Man, that guy was thorough.  And so engrossed in his task that he didn't even look up when Winston took this picture.  I was doing that silent-laughing-crying-choking thing.

And you find magical, random items shelved together that never ever should be!  For example:

toothpaste. titties. rats.


You can also find gems like this:




 OH    MY   GOD!!!!!!!  USHER GIFT BAGS?!?!?!  2 for .99?!?!?  You can't beat that price! My friends and family are going to be blown away next Christmas.  I bought them ALL.




But you also see wonderful, sweet things too.

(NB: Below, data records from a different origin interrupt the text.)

import Mathlib.FieldTheory.IsAlgClosed.AlgebraicClosure
import Literature.AnabelianGeometry.AbsoluteAnabelian.FreeProfiniteCommutatorCusp
import Literature.AnabelianGeometry.AbsoluteAnabelian.FreeProSigmaNonVacuity
import Literature.AnabelianGeometry.AbsoluteAnabelian.AbsTopILem45iModelProofs
import Literature.AnabelianGeometry.AbsoluteAnabelian.AbsTopIII.CcnTransgressionFreeGeom
import Literature.AnabelianGeometry.AbsoluteAnabelian.AbsTopIII.CurveModelProp14iiReduction
import Literature.GroupTheory.ProfiniteSubquotients
import HarnessLib

/-!
# [AbsTopIII] Prop. 1.4 (ii) INHABITED: the once-punctured-torus model of `CurveModel` is a genuine cyclotome presentation at which F-0338 / F-0365 hold

Mochizuki, *Topics in Absolute Anabelian Geometry III*, §1, Prop. 1.4 (i)/(ii), manuscript p. 31 (lit key
`paper:url-5493eb38cbb7`).  abc-iut-L4-t1's named facts `CurveModel.Prop_1_4_ii_transgression M`
(FACT-LIST F-0338: the differential `Hom_cont(I_x, Ẑ) → H²(Δ_X, Ẑ)` is bijective at every cyclotome
presentation of `M`) and `CurveModel.Prop_1_4_ii_sync M` (F-0365) have REFUTED universal closures
(junk models) and are PROVED at the instance class "`Δ_{U_x} ↠ Δ_X`, `I_x ≤ [Δ_{U_x}, Δ_{U_x}]⁻`,
`Δ_{U_x}` free profinite" (`CcnTransgressionFreeGeom.lean`, abc-iut-f-076).  The positive kernel witnesses
so far were DEGENERATE (`Δ_X = 1`, where the differential is NOT injective — `CcnTransgressionSplitVanishing`;
or models without cusps, where the facts hold vacuously).  This proof-only file (no definitions) records a
NON-DEGENERATE inhabitant of the instance class — the (g, r) = (1, 1) case of print, profinitely:

* `CurveModel.exists_isCyclotomePresentation_oncePuncturedTorus` — a model `M` over `k = ℚ̄`
  (algebraically closed, so `G_k = 1` and `Π = Δ`: `subsingleton_absoluteGaloisGroup`) with two curves
  `U_x ⊆ X`, `Π_{U_x} := F̂₂ = ⟨a, b⟩^` (profinite completion of the free group on two letters — `π₁` of a
  once-punctured torus; free pro-{primes} on the letters, abc-iut-w5-d218/f's
  `isFreeProOn_profiniteCompletion_freeGroup`), one cusp `x` with decomposition = inertia group
  `I_x := ⟨[a, b]⟩⁻` (free procyclic: `IsFreeProOn.isFreeProcyclic_topologicalClosure_zpowers_commutator`),
  `Π_X := F̂₂ / ⟨⟨[a, b]⟩⟩⁻` (`π₁` of the torus, profinitely; a profinite group by the tree's
  `ProfiniteSubquotients.totallyDisconnectedSpace_quotient`), `res :=` the quotient map; THEN
  `(U_x ⊆ X, x)` IS a cyclotome presentation (`IsCyclotomePresentation`: the exactness of
  `1 → I_x → Δ^{c-cn}_{U_x} → Δ_X → 1` reduces by abc-iut's `isCuspidallyCentralExtension_iff_inf_eq_bot` to
  `⟨[a,b]⟩⁻ ∩ [⟨⟨[a,b]⟩⟩⁻, F̂₂]⁻ = 1`, `IsFreeProOn.topologicalClosure_zpowers_commutator_inf_eq_bot`),
  `Δ_X ≠ 1` (the continuous character `F̂₂ → ℤ/2`, `a ↦ 1`, `b ↦ 0` kills `⟨⟨[a,b]⟩⟩⁻` but not `a`),
  a continuous section of `Δ^{c-cn}_{U_x} ↠ Δ_X` EXISTS (`nonempty_ccnSection`), and
  **`M.Prop_1_4_ii_transgression ∧ M.Prop_1_4_ii_sync`** (by `prop_1_4_ii_transgression_of_isFreePro` /
  `prop_1_4_ii_sync_of_isFreePro`: `Δ_{U_x} ↠ Δ_X` is a quotient map, `I_x ≤ [F̂₂, F̂₂]⁻`, `F̂₂` is free
  profinite).  In particular the differential of Prop. 1.4 (ii) is BIJECTIVE at this presentation:
  `Hom_cont(⟨[a,b]⟩⁻, Ẑ) ≅ H²_cont(F̂₂/⟨⟨[a,b]⟩⟩⁻, Ẑ)` — obtained without computing any cohomology group.

HONEST LABEL: a group-theoretic model (profinite completions of the topological fundamental groups of a
once-punctured torus and of its compactification, over an algebraically closed base so that `Π = Δ`), not
the étale `π₁` of a scheme (none is constructed in the tree); it shows that the instance class of
F-0338/F-0365 is inhabited by a NON-degenerate presentation, i.e. the instance-class theorems are not
vacuous.  Nothing here bears on [IUTchIII] Cor. 3.12; typed ≠ proved; a witness is consistency evidence,
not an endorsement.
-/

noncomputable section

open CategoryTheory Topology

namespace Literature.AnabelianGeometry.AbsoluteAnabelian.AbsTopIII

open Literature.IUT.HodgeTheaters (profiniteCompletion toCompletion)

/-- Over an algebraically closed field the absolute Galois group is trivial. [folklore] -/
private theorem subsingleton_absoluteGaloisGroup (k : Type) [Field k] [IsAlgClosed k] :
    Subsingleton (Field.absoluteGaloisGroup k) := by
  refine ⟨fun σ τ => AlgEquiv.ext fun x => ?_⟩
  obtain ⟨a, rfl⟩ :=
    (IsAlgClosed.algebraMap_bijective_of_isIntegral (k := k) (K := AlgebraicClosure k)).2 x
  rw [AlgEquiv.commutes, AlgEquiv.commutes]

/-- For an extension whose Galois group is trivial, `Δ = Π`. [folklore] -/
private theorem geom_eq_top_of_subsingleton (E : FundamentalExtension.{0}) [Subsingleton E.gal] :
    E.geom = ⊤ := by
  rw [eq_top_iff]
  intro x _
  rw [FundamentalExtension.mem_geom]
  exact Subsingleton.elim _ _

/-- **The once-punctured torus, profinitely, is a GENUINE cyclotome presentation at which [AbsTopIII]
Prop. 1.4 (ii) (F-0338 `Prop_1_4_ii_transgression`, F-0365 `Prop_1_4_ii_sync`) holds NON-VACUOUSLY.**
There is a model `M : CurveModel` over the algebraically closed field `k = ℚ̄` (so `G_k = 1`, `Π = Δ`) with
two curves `U_x ⊆ X`: `Π_{U_x} := F̂₂ = ⟨a, b⟩^` (the profinite completion of the free group on two letters =
`π₁` of a once-punctured torus), one cusp `x` of `U_x` with decomposition = inertia group
`I_x := ⟨[a, b]⟩⁻ ≅ Ẑ`, `Π_X := F̂₂ / ⟨⟨[a, b]⟩⟩⁻` (`π₁` of the torus, `≅ Ẑ²`) and `res :=` the quotient map,
such that `(U_x ⊆ X, x)` IS a cyclotome presentation (`X` proper, `x` rational, `I_x` free procyclic,
cuspidal kernel = `⟨⟨I_x⟩⟩⁻`, `1 → I_x → Δ^{c-cn}_{U_x} → Δ_X → 1` exact — the injectivity clause being
`⟨[a,b]⟩⁻ ∩ [⟨⟨[a,b]⟩⟩⁻, F̂₂]⁻ = 1`, `FreeProfiniteCommutatorCusp.lean`), `Δ_X ≠ 1`, and BOTH named facts
hold at `M` — by the instance-class theorems `prop_1_4_ii_transgression_of_isFreePro` /
`prop_1_4_ii_sync_of_isFreePro` (`CcnTransgressionFreeGeom.lean`), whose three structural inputs are
met: `Δ_{U_x} ↠ Δ_X` (a quotient map), `I_x ≤ [Δ_{U_x}, Δ_{U_x}]⁻` (a commutator),
`Δ_{U_x} = F̂₂` free profinite (`isFreeProOn_profiniteCompletion_freeGroup`).  In particular the
differential `Hom_cont(I_x, Ẑ) → H²(Δ_X, Ẑ)` of Prop. 1.4 (ii) is BIJECTIVE here, i.e.
`H²_cont(F̂₂/⟨⟨[a,b]⟩⟩⁻, Ẑ) ≅ Ẑ` — without any cohomology computation.  HONEST LABEL: a group-theoretic
model (the profinite completion of the topological `π₁`'s of a once-punctured torus and its
compactification over an algebraically closed base), not the étale `π₁` of a scheme (none is constructed
in the tree); it shows the instance class of F-0338/F-0365 is INHABITED by a non-degenerate presentation.
[cite: MochizukiAbsTopIII2015, Prop 1.4 (ii) p.31] -/
theorem CurveModel.exists_isCyclotomePresentation_oncePuncturedTorus :
    ∃ (M : CurveModel.{0}) (Ux X : M.Curve) (h : M.IsCofiniteOpen Ux X) (x : (M.cusps Ux).Cusp),
      M.IsCyclotomePresentation h x ∧ (M.ext X).geom ≠ ⊥ ∧ Nonempty (CcnSection (M.res h)) ∧
        M.Prop_1_4_ii_transgression ∧ M.Prop_1_4_ii_sync := by
  classical
  -- the base field `ℚ̄` and its trivial Galois group
  haveI : Subsingleton (Field.absoluteGaloisGroup (AlgebraicClosure ℚ)) :=
    subsingleton_absoluteGaloisGroup _
  -- `F̂₂`, free profinite on the two letters
  let P : ProfiniteGrp.{0} := profiniteCompletion (FreeGroup (Fin 2))
  let gens : Fin 2 → P := fun i => toCompletion (FreeGroup (Fin 2)) (FreeGroup.of i)
  have hP : IsFreeProOn P {p : ℕ | p.Prime} gens := isFreeProOn_profiniteCompletion_freeGroup 2
  have hS : ∀ p : ℕ, p.Prime → p ∈ {p : ℕ | p.Prime} := fun p hp => hp
  have h01 : (0 : Fin 2) ≠ 1 := by decide
  -- the cusp: `c = [a, b]`, `I = ⟨c⟩⁻`, `N = ⟨⟨I⟩⟩⁻`
  let c : P := gens 0 * gens 1 * (gens 0)⁻¹ * (gens 1)⁻¹
  let I : Subgroup P := (Subgroup.zpowers c).topologicalClosure
  let N : Subgroup P := (Subgroup.normalClosure (I : Set P)).topologicalClosure
  have hIc : IsClosed (I : Set P) := Subgroup.isClosed_topologicalClosure _
  have hNc : IsClosed (N : Set P) := Subgroup.isClosed_topologicalClosure _
  haveI hNn : N.Normal := Subgroup.is_normal_topologicalClosure _
  have hIfree : FundamentalExtension.IsFreeProcyclic I :=
    hP.isFreeProcyclic_topologicalClosure_zpowers_commutator hS h01
  have hIle : I ≤ (⁅(⊤ : Subgroup P), (⊤ : Subgroup P)⁆).topologicalClosure :=
    topologicalClosure_zpowers_commutator_le _ _
  have hIN : I ⊓ (⁅N, (⊤ : Subgroup P)⁆).topologicalClosure = ⊥ :=
    hP.topologicalClosure_zpowers_commutator_inf_eq_bot hS h01
  -- the quotient `F̂₂ / N` as a profinite group
  haveI : TotallyDisconnectedSpace (P ⧸ N) :=
    Literature.GroupTheory.ProfiniteSubquotients.totallyDisconnectedSpace_quotient N hNc
  let Q : ProfiniteGrp.{0} := ProfiniteGrp.of (P ⧸ N)
  -- the two extensions (`G = G_{ℚ̄} = 1`, augmentation trivial) and the quotient morphism
  let G : ProfiniteGrp.{0} := absoluteGaloisGrp (AlgebraicClosure ℚ)
  let E₁ : FundamentalExtension.{0} :=
    { arith := P, gal := G, aug := 1, aug_surjective := fun g => ⟨1, Subsingleton.elim _ _⟩ }
  let E₀ : FundamentalExtension.{0} :=
    { arith := Q, gal := G, aug := 1, aug_surjective := fun g => ⟨1, Subsingleton.elim _ _⟩ }
  let π : P →ₜ* (P ⧸ N) :=
    { QuotientGroup.mk' N with continuous_toFun := QuotientGroup.continuous_mk }
  let q : E₁ ⟶ E₀ := ⟨π, ContinuousMonoidHom.id _, fun _ => Subsingleton.elim _ _⟩
  have hE₁ : E₁.geom = ⊤ := geom_eq_top_of_subsingleton E₁
  have hE₀ : E₀.geom = ⊤ := geom_eq_top_of_subsingleton E₀
  -- cusps: one cusp of `U_x` with `D = I`; none on `X`
  let C₁ : E₁.CuspidalData :=
    { Cusp := PUnit
      Dcusp := fun _ => I
      Icusp := fun _ => I ⊓ E₁.geom
      Icusp_eq := fun _ => rfl
      isClosed_Dcusp := fun _ => hIc
      eq_of_conj := fun x y _ _ => Subsingleton.elim x y }
  let C₀ : E₀.CuspidalData :=
    { Cusp := PEmpty
      Dcusp := fun x => x.elim
      Icusp := fun x => x.elim
      Icusp_eq := fun x => x.elim
      isClosed_Dcusp := fun x => x.elim
      eq_of_conj := fun x => x.elim }
  have hC₁ : ∀ x, C₁.Icusp x = I := fun x => by
    change I ⊓ E₁.geom = I
    rw [hE₁, inf_top_eq]
  -- the model: `Curve = {X, U_x}` (`false ↦ X`, `true ↦ U_x`)
  let M : CurveModel.{0} :=
    { Curve := ULift.{1} Bool
      base := fun _ => AlgebraicClosure ℚ
      ext := fun U => cond U.down E₁ E₀
      galIso := fun U => by
        rcases U with ⟨_ | _⟩ <;> exact Iso.refl _
      cusps := fun U => by
        rcases U with ⟨_ | _⟩
        exacts [C₀, C₁]
      IsProper := fun U => U = ⟨false⟩
      IsScheme := fun _ => True
      genus := fun _ => 1
      FunctionField := fun _ => AlgebraicClosure ℚ
      Point := fun _ => PEmpty
      decomp := fun _ x => x.elim
      IsNFCurve := fun _ => True
      IsNFPoint := fun _ x => x.elim
      IsNFRational := fun _ _ => True
      IsNFConstant := fun _ _ => True
      NFFunctionField := fun _ => AlgebraicClosure ℚ
      IsStrictlyBelyiType := fun _ => False
      IsCofiniteOpen := fun U U' => U = ⟨true⟩ ∧ U' = ⟨false⟩
      res := fun {U U'} h => by
        obtain ⟨rfl, rfl⟩ := h
        exact q }
  -- the presentation `(U_x ⊆ X, x)`
  have hpres : M.IsCyclotomePresentation (Ux := ⟨true⟩) (X := ⟨false⟩) ⟨rfl, rfl⟩ PUnit.unit := by
    have hrat : C₁.IsRational PUnit.unit := fun g _ => ⟨1, I.one_mem, Subsingleton.elim _ _⟩
    have hker : cuspidalKernel q = (Subgroup.normalClosure (C₁.Icusp PUnit.unit : Set P)).topologicalClosure := by
      rw [hC₁]
      change q.arith.toMonoidHom.ker ⊓ E₁.geom = N
      rw [hE₁, inf_top_eq]
      exact QuotientGroup.ker_mk' N
    refine
      { isScheme := ⟨trivial, trivial⟩
        isProper := rfl
        isRational := hrat
        isFreeProcyclic := by
          change FundamentalExtension.IsFreeProcyclic (C₁.Icusp PUnit.unit)
          rw [hC₁]
          exact hIfree
        kernel_eq := hker
        isCuspidallyCentral := ?_ }
    change IsCuspidallyCentralExtension q (C₁.Icusp PUnit.unit)
    rw [isCuspidallyCentralExtension_iff_inf_eq_bot q C₁ PUnit.unit hrat hker]
    unfold cuspidallyCentralModulus
    rw [hker, hC₁, hE₁]
    exact hIN
  -- every cyclotome presentation of `M` is this one, up to the cusp index: the structural inputs
  have hq : ∀ (Ux X : M.Curve) (h : M.IsCofiniteOpen Ux X) (x : (M.cusps Ux).Cusp),
      M.IsCyclotomePresentation h x →
        Set.SurjOn (M.res h).arith (M.ext Ux).geom (M.ext X).geom := by
    intro Ux X h x _
    obtain ⟨rfl, rfl⟩ := h
    change Set.SurjOn π E₁.geom E₀.geom
    rw [hE₁, hE₀]
    rintro y -
    obtain ⟨g, rfl⟩ := QuotientGroup.mk_surjective y
    exact ⟨g, Subgroup.mem_top g, rfl⟩
  have hI : ∀ (Ux X : M.Curve) (h : M.IsCofiniteOpen Ux X) (x : (M.cusps Ux).Cusp),
      M.IsCyclotomePresentation h x →
        (M.cusps Ux).Icusp x ≤ (⁅(M.ext Ux).geom, (M.ext Ux).geom⁆).topologicalClosure := by
    intro Ux X h x _
    obtain ⟨rfl, rfl⟩ := h
    change C₁.Icusp x ≤ (⁅E₁.geom, E₁.geom⁆).topologicalClosure
    rw [hC₁, hE₁]
    exact hIle
  have hfree : ∀ (Ux X : M.Curve) (h : M.IsCofiniteOpen Ux X) (x : (M.cusps Ux).Cusp),
      M.IsCyclotomePresentation h x → IsFreePro (M.ext Ux).geom {p : ℕ | p.Prime} := by
    intro Ux X h x _
    obtain ⟨rfl, rfl⟩ := h
    change IsFreePro E₁.geom {p : ℕ | p.Prime}
    rw [hE₁]
    let e : P ≃ₜ* (⊤ : Subgroup P) :=
      { Subgroup.topEquiv.symm with
        continuous_toFun := Continuous.subtype_mk continuous_id _
        continuous_invFun := continuous_subtype_val }
    exact ⟨2, _, hP.of_continuousMulEquiv e⟩
  refine ⟨M, ⟨true⟩, ⟨false⟩, ⟨rfl, rfl⟩, PUnit.unit, hpres, ?_,
    nonempty_ccnSection _ (hq _ _ _ _ hpres),
    M.prop_1_4_ii_transgression_of_isFreePro hS hq hI hfree,
    M.prop_1_4_ii_sync_of_isFreePro hS hq hI hfree⟩
  -- `Δ_X = F̂₂ / N ≠ 1`: the class of `a` is nontrivial, as `a ∉ N ≤ [P, P]⁻` — via the continuous
  -- character `F̂₂ → ℤ/2` killing `b` (it kills every commutator, hence `N`, but not `a`)
  change E₀.geom ≠ ⊥
  rw [hE₀]
  intro htop
  have ha : (QuotientGroup.mk (gens 0) : P ⧸ N) = 1 := by
    have := (Subgroup.eq_bot_iff_forall _).mp htop (QuotientGroup.mk (gens 0)) (Subgroup.mem_top _)
    exact this
  rw [QuotientGroup.eq_one_iff] at ha
  -- a continuous character to `ℤ/2` with `a ↦ 1`, `b ↦ 0`
  letI : TopologicalSpace (Multiplicative (ZMod 2)) := ⊥
  haveI : DiscreteTopology (Multiplicative (ZMod 2)) := ⟨rfl⟩
  obtain ⟨χ, hχc, hχa, hχb⟩ := hP.exists_continuous_hom_pair hS h01 (Multiplicative (ZMod 2))
    (Multiplicative.ofAdd 1) 1
  have hχI : I.map χ = ⊥ := by
    rw [eq_bot_iff]
    have h1 : I ≤ χ.ker.topologicalClosure := by
      refine Subgroup.topologicalClosure_mono ?_
      rw [Subgroup.zpowers_le, MonoidHom.mem_ker]
      simp only [c, map_mul, map_inv, hχa, hχb, mul_one, inv_one, mul_inv_cancel]
    have hcl : IsClosed (χ.ker : Set P) := by
      rw [MonoidHom.coe_ker]
      exact (isClosed_discrete _).preimage hχc
    have h2 : χ.ker.topologicalClosure = χ.ker :=
      le_antisymm (Subgroup.topologicalClosure_minimal _ le_rfl hcl) (Subgroup.le_topologicalClosure _)
    rw [h2] at h1
    rintro _ ⟨g, hg, rfl⟩
    exact h1 hg
  have hχN : N ≤ χ.ker := by
    have hcl : IsClosed (χ.ker : Set P) := by
      rw [MonoidHom.coe_ker]
      exact (isClosed_discrete _).preimage hχc
    refine Subgroup.topologicalClosure_minimal _ ?_ hcl
    refine Subgroup.normalClosure_le_normal ?_
    intro g hg
    rw [SetLike.mem_coe, MonoidHom.mem_ker, ← Subgroup.mem_bot, ← hχI]
    exact Subgroup.mem_map_of_mem χ hg
  have := hχN ha
  rw [MonoidHom.mem_ker, hχa] at this
  exact absurd this (by decide)

end Literature.AnabelianGeometry.AbsoluteAnabelian.AbsTopIII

Last week, the kids and I saw this dad and his 4 daughters in the toy aisle.  The dad was a tank top wearing, neck and face tattoo sort, and the girls ranged in age from maybe 6 months to 5 years.  None of the girls were wearing shoes and they were all sort of filthy.  I watched as he patiently let the girls sort through and pick something out from Marc's sad assortment of .99 cent toys.  All the while the dad was blowing farts on the baby's belly and neck.  Weird and adorable at the same time.  We moved on, but came upon them again as we walked out of the store.  The girls and their father were all sitting on the curb.  Using a large, scary knife, the dad was taking the tags off of 4 pairs of little sandals.  And those girls preened and pranced and walked up and down demanding that their daddy tell them how pretty they were.  And it was beautiful, right there in front of Marc's.  Yes, I had a little cry.